Against Screening

Matthew Simonson writes:

I have a question that may be of interest to your readers (and even if not, I’d love to hear your response). I’ve been analyzing a dataset of over 100 Middle Eastern political groups (MAROB) to see how these groups react to government repression. Observations are at the group-year level and include human-coded variables based on news reports and archival research such as “Did the group attack civilians in year X” or “was the group outlawed in year Y.” Though I started from a theory, there was no pre-registration, and I’m almost certainly guilty of unwittingly chasing significance down forking paths, but I now have the rare opportunity to make amends. I have come across another dataset of political groups coded at the group-year level (NAVCO 2.0) where I could potentially run the same analyses, thus rendering my first dataset “exploratory,” and then use this new dataset to confirm or refute what I’ve previously found. NAVCO 2.0 has different coding rules (e.g. it tends to lump all the opposition groups in a given campaign into a single unit), wider geographic and temporal scope, and thus relatively little precise overlap with MAROB. Some of the variables it coded are similar to MAROB but don’t match up one-to-one and have different coding rules. Nevertheless, there are a number of aspects of my theory which I think are testable under both datasets. This seems like a golden opportunity to avoid p-hacking, and it may be the closest one ever really gets in international relations to running an experiment over again to confirm one’s earlier findings. How do I go about this in a scientifically-honest manner? How do I avoid screwing this up?
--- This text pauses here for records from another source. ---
import Summits.RiemannHypothesis.RiemannHypothesis.Theorems.WeilWindowFlowWindowLipschitzStubCommutatorBoundAux4
import Summits.RiemannHypothesis.RiemannHypothesis.Theorems.WeilWindowFlowWindowLipschitzStubSupBoundAux

/-!
# Stub `stub_commutatorBound` (E) for crux `WeilWindowFlow.WindowLipschitz`
(item stmt-RiemannHypothesis-1039; registered in BOTH line skeletons `cut-dont-squeeze` (rev 4) and
`borderline-barrier` (rev 2), `Summits/RiemannHypothesis/RiemannHypothesis/Cruxes/WindowLipschitz/Lines/`)

**What is proved.** From the uniform sup bound (A) and the `L²` edge-mass law (B) of ground states on a
compact window range `[b₀, A]`: for every window `a ∈ [b₀, A]`, width `0 < h ≤ h₀`, ground state `u` and
admissible cutoff `χ` (values in `[0,1]`, `= 1` on `|x| ≤ a − 2h`, `= 0` on `|x| ≥ a − h`, slope `≤ 1/h`),
the right-hand side of the localised cut inequality (archimedean + prime commutators + polar remainder)
is `≤ C h` and `∫‖χu‖² ≥ 1/2`.

**Proof.** The analytic content is the LANDED core `stub_commutatorBound_core` (Toolkits I–IV) for a
NORMALISED ground state (measurable, pointwise zero off the window, pointwise bounded). This file only
normalises: replace `u` by the a.e.-equal `ũ = 1_S · u*` (`u*` a measurable representative,
`S = {‖u*‖ ≤ K_A} ∩ [−a, a]`), transport (A), (B) and the six integrals of the conclusion along the a.e.
equality (translation invariance of null sets for the shifted factors), and choose
`h₀ = min(d₀'/16, 1/(16(K_B+1)))`, `d₀' = min(d₀, 1/4)`.

Sources: line card `Lines/cut-dont-squeeze.md` §Stub E; Cycon–Froese–Kirsch–Simon, *Schrödinger
Operators*, Thm 3.2 (IMS localisation).
-/

set_option linter.dupNamespace false

noncomputable section

open MeasureTheory Set Filter
open scoped Topology ENNReal NNReal

namespace Summit.RiemannHypothesis.RiemannHypothesis.Theorems.WeilWindowFlowWindowLipschitz

open Literature.NumberTheory.LFunctions

/-- **Normalisation of a ground state.** A ground state `u` of the window `a` with `‖u‖ ≤ K` a.e. has an
a.e.-equal MEASURABLE modification `ũ` vanishing pointwise off `[−a, a]` and bounded pointwise by
`max K 0`. [folklore] -/
theorem stub_commutatorBound_normalise {a K : ℝ} {u : ℝ → ℂ} (hu : IsWeilGroundState a u)
    (hK : ∀ᵐ x : ℝ, ‖u x‖ ≤ K) :
    ∃ v : ℝ → ℂ, Measurable v ∧ v =ᵐ[volume] u ∧ (∀ x, x ∉ Icc (-a) a → v x = 0) ∧
      ∀ x, ‖v x‖ ≤ max K 0 := by
  set u₁ : ℝ → ℂ := hu.memLp.1.mk u with hu₁
  have hu₁m : Measurable u₁ := hu.memLp.1.stronglyMeasurable_mk.measurable
  have hu₁ae : u =ᵐ[volume] u₁ := hu.memLp.1.ae_eq_mk
  set S : Set ℝ := {x | ‖u₁ x‖ ≤ max K 0} ∩ Icc (-a) a with hS
  have hSm : MeasurableSet S :=
    (measurableSet_le hu₁m.norm measurable_const).inter measurableSet_Icc
  refine ⟨S.indicator u₁, hu₁m.indicator hSm, ?_, ?_, ?_⟩
  · filter_upwards [hu₁ae, hK, hu.ae_eq_zero_of_notMem] with x hx hxK hx0
    by_cases hxI : x ∈ Icc (-a) a
    · have hxS : x ∈ S := ⟨by show ‖u₁ x‖ ≤ max K 0; rw [← hx]; exact hxK.trans (le_max_left _ _), hxI⟩
      rw [indicator_of_mem hxS, hx]
    · have hxS : x ∉ S := fun h ↦ hxI h.2
      rw [indicator_of_notMem hxS, hx0 hxI]
  · intro x hx
    exact indicator_of_notMem (fun h ↦ hx h.2) _
  · intro x
    by_cases hxS : x ∈ S
    · rw [indicator_of_mem hxS]
      exact hxS.1
    · rw [indicator_of_notMem hxS, norm_zero]
      exact le_max_right _ _

/-- **Stub E `stub_commutatorBound` — the commutator bound** (verbatim registered statement of lines
`cut-dont-squeeze` (E) and `borderline-barrier` (S4)). See the module docstring. -/
theorem stub_commutatorBound :
    (∀ b₀ A : ℝ, 0 < b₀ → b₀ ≤ A → ∃ K : ℝ, ∀ (a : ℝ) (u : ℝ → ℂ), b₀ ≤ a → a ≤ A →
      IsWeilGroundState a u → ∀ᵐ x : ℝ, ‖u x‖ ≤ K) →
    (∀ b₀ A : ℝ, 0 < b₀ → b₀ ≤ A → ∃ K d₀ : ℝ, 0 < d₀ ∧ d₀ < 1 ∧
      ∀ (a r : ℝ) (u : ℝ → ℂ), b₀ ≤ a → a ≤ A → IsWeilGroundState a u → 0 < r → r ≤ d₀ →
        ∫ x in {x : ℝ | a - r < |x|}, ‖u x‖ ^ 2 ≤ K * r / Real.log (1 / r)) →
    ∀ b₀ A : ℝ, 0 < b₀ → b₀ ≤ A → ∃ C h₀ : ℝ, 0 < h₀ ∧
        ∀ (a h : ℝ) (u : ℝ → ℂ) (χ : ℝ → ℝ), b₀ ≤ a → a ≤ A → 0 < h → h ≤ h₀ →
        IsWeilGroundState a u → (∀ x y, |χ x - χ y| ≤ |x - y| / h) → (∀ x, 0 ≤ χ x ∧ χ x ≤ 1) →
        (∀ x, |x| ≤ a - 2 * h → χ x = 1) → (∀ x, a - h ≤ |x| → χ x = 0) →
        (∫ t in Ioi (0 : ℝ), weilArchDensity t *
              ∫ x, (χ (x + t) - χ x) ^ 2 * (‖u (x + t)‖ * ‖u x‖)) +
          (∑ n ∈ weilPrimeIndex a, (ArithmeticFunction.vonMangoldt n : ℝ) / Real.sqrt n *
              ∫ x, (χ (x + Real.log n) - χ x) ^ 2 * (‖u (x + Real.log n)‖ * ‖u x‖)) +
          2 * ‖∫ t, ((1 - χ t : ℝ) : ℂ) * u t * (Real.cosh (t / 2) : ℂ)‖ ^ 2 +
          2 * ‖∫ t, u t * (Real.cosh (t / 2) : ℂ)‖ *
              ‖∫ t, (((1 - χ t) ^ 2 : ℝ) : ℂ) * u t * (Real.cosh (t / 2) : ℂ)‖ +
          2 * ‖∫ t, u t * (Real.sinh (t / 2) : ℂ)‖ *
              ‖∫ t, (((1 - χ t) ^ 2 : ℝ) : ℂ) * u t * (Real.sinh (t / 2) : ℂ)‖ ≤ C * h ∧
          1 / 2 ≤ ∫ x, ‖(χ x : ℂ) * u x‖ ^ 2 := by
  intro hA hB b₀ A hb₀ hbA
  obtain ⟨KA, hKA⟩ := hA b₀ A hb₀ hbA
  obtain ⟨KB, d₀, hd₀, hd₀1, hKB⟩ := hB b₀ A hb₀ hbA
  set KA' : ℝ := max KA 0 with hKA'
  set KB' : ℝ := max KB 0 with hKB'
  set d₁ : ℝ := min d₀ (1 / 4) with hd₁
  set SA : ℝ := ∑ n ∈ weilPrimeIndex A, (ArithmeticFunction.vonMangoldt n : ℝ) / Real.sqrt n
    with hSAdef
  have hKB'0 : 0 ≤ KB' := le_max_right _ _
  have hd₁0 : 0 < d₁ := lt_min hd₀ (by norm_num)
  have hd₁4 : d₁ ≤ 1 / 4 := min_le_right _ _
  have hd₁d₀ : d₁ ≤ d₀ := min_le_left _ _
  set C : ℝ := 96 * KB' + 4 * (9 * (1 + KB') + weilArchDensity (d₁ / 8) * (A + 1 / 2)) * (1 + KB') +
      4 * SA * KA' * (1 + KB') + 2 * (2 * Real.cosh (A / 2) * (1 + KB')) ^ 2 +
      4 * (Real.cosh (A / 2) * (A + 1 / 2)) * (2 * Real.cosh (A / 2) * (1 + KB')) with hCdef
  set h₀ : ℝ := min (d₁ / 16) (1 / (16 * (KB' + 1))) with hh₀
  have hh₀pos : 0 < h₀ := lt_min (by positivity) (by positivity)
  refine ⟨C, h₀, hh₀pos, ?_⟩
  intro a h u χ hba haA hh hhh₀ hu hχlip hχ01 hχ1 _hχ0
  have hhd : 16 * h ≤ d₁ := by
    have : h ≤ d₁ / 16 := hhh₀.trans (min_le_left _ _)
    linarith
  have hhK : 16 * (KB' + 1) * h ≤ 1 := by
    have h1 : h ≤ 1 / (16 * (KB' + 1)) := hhh₀.trans (min_le_right _ _)
    rw [le_div_iff₀ (by positivity)] at h1
    linarith
  -- normalise `u`
  obtain ⟨v, hvm, hvu, hv0, hvb⟩ := stub_commutatorBound_normalise hu (hKA a u hba haA hu)
  have hgs : IsWeilGroundState a v := hu.congr_ae hvu.symm
  -- the edge-mass law for `v` with constant `KB'` on `(0, d₁]`
  have hBv : ∀ r, 0 < r → r ≤ d₁ →
      ∫ x in {x | a - r < |x|}, ‖v x‖ ^ 2 ≤ KB' * r / Real.log (1 / r) := by
    intro r hr hrd
    have hrd₀ : r ≤ d₀ := hrd.trans hd₁d₀
    have heq : ∫ x in {x | a - r < |x|}, ‖v x‖ ^ 2 = ∫ x in {x | a - r < |x|}, ‖u x‖ ^ 2 :=
      integral_congr_ae (ae_restrict_of_ae (hvu.mono fun x hx ↦ by simp only [hx]))
    rw [heq]
    have hlog : 0 < Real.log (1 / r) := Real.log_pos (by
      rw [lt_div_iff₀ hr]; linarith [hrd₀.trans_lt hd₀1])
    calc _ ≤ KB * r / Real.log (1 / r) := hKB a r u hba haA hu hr hrd₀
      _ ≤ KB' * r / Real.log (1 / r) :=
          div_le_div_of_nonneg_right (mul_le_mul_of_nonneg_right (le_max_left _ _) hr.le) hlog.le
  have hSA : ∑ n ∈ weilPrimeIndex a, (ArithmeticFunction.vonMangoldt n : ℝ) / Real.sqrt n ≤ SA :=
    Finset.sum_le_sum_of_subset_of_nonneg (stub_supBound_weilPrimeIndex_mono haA)
      (fun n _ _ ↦ div_nonneg ArithmeticFunction.vonMangoldt_nonneg (Real.sqrt_nonneg _))
  have hcore := stub_commutatorBound_core hvm hgs hv0 hvb hKB'0 hd₁0 hd₁4 hBv haA hSA hh hhd hhK
    hχlip hχ01 hχ1
  -- transport the six integrals from `v` back to `u`
  have hsh : ∀ s : ℝ, (fun x ↦ v (x + s)) =ᵐ[volume] fun x ↦ u (x + s) := fun s ↦
    (measurePreserving_add_right volume s).quasiMeasurePreserving.ae_eq_comp hvu
  have e1 : ∀ s : ℝ, ∫ x, (χ (x + s) - χ x) ^ 2 * (‖v (x + s)‖ * ‖v x‖) =
      ∫ x, (χ (x + s) - χ x) ^ 2 * (‖u (x + s)‖ * ‖u x‖) := by
    intro s
    refine integral_congr_ae ?_
    filter_upwards [hvu, hsh s] with x hx hxs
    simp only [hx, hxs]
  have e3 : ∀ w : ℝ → ℂ, ∫ t, w t * v t * (Real.cosh (t / 2) : ℂ) =
      ∫ t, w t * u t * (Real.cosh (t / 2) : ℂ) := fun w ↦
    integral_congr_ae (hvu.mono fun x hx ↦ by simp only [hx])
  have e4 : ∀ w : ℝ → ℂ, ∫ t, w t * v t * (Real.sinh (t / 2) : ℂ) =
      ∫ t, w t * u t * (Real.sinh (t / 2) : ℂ) := fun w ↦
    integral_congr_ae (hvu.mono fun x hx ↦ by simp only [hx])
  have e5 : ∫ t, v t * (Real.cosh (t / 2) : ℂ) = ∫ t, u t * (Real.cosh (t / 2) : ℂ) :=
    integral_congr_ae (hvu.mono fun x hx ↦ by simp only [hx])
  have e6 : ∫ t, v t * (Real.sinh (t / 2) : ℂ) = ∫ t, u t * (Real.sinh (t / 2) : ℂ) :=
    integral_congr_ae (hvu.mono fun x hx ↦ by simp only [hx])
  have e7 : ∫ x, ‖(χ x : ℂ) * v x‖ ^ 2 = ∫ x, ‖(χ x : ℂ) * u x‖ ^ 2 :=
    integral_congr_ae (hvu.mono fun x hx ↦ by simp only [hx])
  simp only [e1, e3, e4, e5, e6, e7] at hcore
  exact hcore

end Summit.RiemannHypothesis.RiemannHypothesis.Theorems.WeilWindowFlowWindowLipschitz

end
My reply: I do think it makes sense to preregister some analysis on your new dataset, but I don’t think you should pull out just one particular hypothesis to study.

Instead I recommend a multilevel model. Or, if you don’t feel like doing that, you could try an intermediate approach and perform a secret-weapon-type analysis where you look at all of the comparisons of interest, and display all your estimates and uncertainties in a single plot. In any case, you want to get away from the trap of just picking out estimates that exceed some “statistical significance” threshold.

This “get away from the trap” thing applies to your initial, exploratory analysis as well. For example, here’s a tempting strategy: Do the exploratory analysis, pick out a statistically significant finding, then run the confirmatory analysis just to be sure. That would be a mistake. Why? Because that statistical significance from the original study—that low p-value or that posterior interval that happens to exclude zero—is itself noisy. Better to push through all your ideas than to do some sort of noisy screening process which is only a step above making your research decisions based on consulting random numbers.

3 thoughts on “Against Screening

  1. Noisyness is thy name. Yes Andrew that noiseyness has dogged anything to do with ME issue

    I simply do not envision how such an effort can do justice to a very complex topic. For starters, I see one reference listed in the link provided. Moreover one would have a command of not only the political history but ironically enough a grounding in the economics of wars and conflicts which I would speculate ia beyond the reach of most researchers. Even classified. More importantly there have been such limited pools of assumptions and ‘theories’ that impede prospects for reducing or ending violence in the ME region.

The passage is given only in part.